## Provided records
= = = = = = =

import Literature.Computability.Complexity.HardcoreInapproximabilityCyclesJoint
import HarnessLib

/-!
# Sly (2010), Theorem 3.10 — cycle counts of the random bipartite multigraph

Small-subgraph-conditioning bookkeeping for the configuration-type model `G̃(n + m', q)` of
[Sly2010, §3.2]: the number `X_{2j}` of (unrooted, unoriented) present cycles of length `2j`
(`slyNumCycles`), the orbit identity `R_{2j} = 2j · X_{2j}` relating it to the rooted oriented
count `slyRootedCycles`, and the falling-factorial identity
`DT_m = (2j)^m · m! · C(X_{2j}, m)` for the distinct-tuple counts `slyDistinctTuples` whose
factorial moments are computed in `HardcoreInapproximabilityCyclesJoint`.

## References
* [Sly2010] A. Sly, *Computational transition at the uniqueness threshold*, FOCS 2010,
  arXiv:1005.5584, §3.2 and the proof of Theorem 3.10.
* [MosselWeitzWormald2008] E. Mossel, D. Weitz, N. Wormald, *On the hardness of sampling
  independent sets beyond the tree threshold*, PTRF 143 (2009), §4 (small subgraph conditioning).
-/

namespace Literature.Computability.Complexity

open Finset Nat

section OrbitCount

variable {n m' q j : ℕ}

open scoped Classical in
/-- **The number of present cycles of length `2j`** (unrooted, unoriented): the number of orbit
classes of present rooted oriented cycles under the dihedral re-rooting action. [cite: Sly2010, §3.2 (the cycle counts `X_i`)] -/
noncomputable def slyNumCycles (n m' q j : ℕ) (σ : Fin q → Equiv.Perm (Fin (n + m'))) (τ : Equiv.Perm (Fin n)) : ℕ :=
  ((univ.filter fun C : SlyWCycle n q j => C.Present σ τ).image SlyWCycle.reps).card

open scoped Classical in
/-- **Rooted cycles come in orbits of size `2j`**: `R_{2j} = 2j · X_{2j}`. [folklore] -/
theorem slyRootedCycles_eq (hj : 0 < j) (σ : Fin q → Equiv.Perm (Fin (n + m'))) (τ : Equiv.Perm (Fin n)) :
    slyRootedCycles n m' q j σ τ = 2 * j * slyNumCycles n m' q j σ τ := by
  unfold slyRootedCycles slyNumCycles
  set P := (univ.filter fun C : SlyWCycle n q j => C.Present σ τ) with hP
  -- `P` is the disjoint union of its orbit classes
  have hcover : P = (P.image SlyWCycle.reps).biUnion id := by
    ext C
    simp only [Finset.mem_biUnion, Finset.mem_image, id, hP, Finset.mem_filter, Finset.mem_univ, true_and]
    constructor
    · intro hC
      exact ⟨C.reps, ⟨C, hC, rfl⟩, SlyWCycle.self_mem_reps hj C⟩
    · rintro ⟨K, ⟨D, hD, rfl⟩, hCK⟩
      exact (SlyWCycle.present_of_mem_reps hCK σ τ).mpr hD
  have hdisj : ((P.image SlyWCycle.reps : Finset (Finset (SlyWCycle n q j))) : Set (Finset (SlyWCycle n q j))).PairwiseDisjoint id := by
    intro K hK K' hK' hne
    rw [Finset.mem_coe, Finset.mem_image] at hK hK'
    obtain ⟨D, -, rfl⟩ := hK
    obtain ⟨D', -, rfl⟩ := hK'
    rw [Function.onFun, id, id, Finset.disjoint_left]
    intro C hC hC'
    apply hne
    rw [← SlyWCycle.reps_eq_of_mem_reps hj hC, ← SlyWCycle.reps_eq_of_mem_reps hj hC']
  conv_lhs => rw [hcover]
  rw [Finset.card_biUnion hdisj, Finset.sum_const_nat (m := 2 * j) fun K hK => ?_]
  · ring
  · rw [Finset.mem_image] at hK
    obtain ⟨D, -, rfl⟩ := hK
    exact SlyWCycle.card_reps hj D

/-- **The distinct-tuple counts are falling factorials of the cycle count**:
`DT_m = (2j)^m · m! · C(X_{2j}, m)`. [folklore] -/
theorem slyDistinctTuples_eq_choose (hj : 0 < j) (m : ℕ) (σ : Fin q → Equiv.Perm (Fin (n + m'))) (τ : Equiv.Perm (Fin n)) :
    slyDistinctTuples n m' q j m σ τ = (2 * j) ^ m * (m ! * (slyNumCycles n m' q j σ τ).choose m) := by
  rw [slyDistinctTuples_eq_prod hj, slyRootedCycles_eq hj, ← Nat.descFactorial_eq_factorial_mul_choose,
    Nat.descFactorial_eq_prod_range, Finset.pow_eq_prod_const, ← Finset.prod_mul_distrib]
  refine Finset.prod_congr rfl fun k _ => ?_
  rw [Nat.mul_sub]

end OrbitCount

end Literature.Computability.Complexity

= = = = = = =

## Task objective
Starting at the first line of the data above, retype each line exactly until you reach the line containing "the rooted oriented", and include that line too.

## Task response
import Literature.Computability.Complexity.HardcoreInapproximabilityCyclesJoint
import HarnessLib

/-!
# Sly (2010), Theorem 3.10 — cycle counts of the random bipartite multigraph

Small-subgraph-conditioning bookkeeping for the configuration-type model `G̃(n + m', q)` of
[Sly2010, §3.2]: the number `X_{2j}` of (unrooted, unoriented) present cycles of length `2j`
(`slyNumCycles`), the orbit identity `R_{2j} = 2j · X_{2j}` relating it to the rooted oriented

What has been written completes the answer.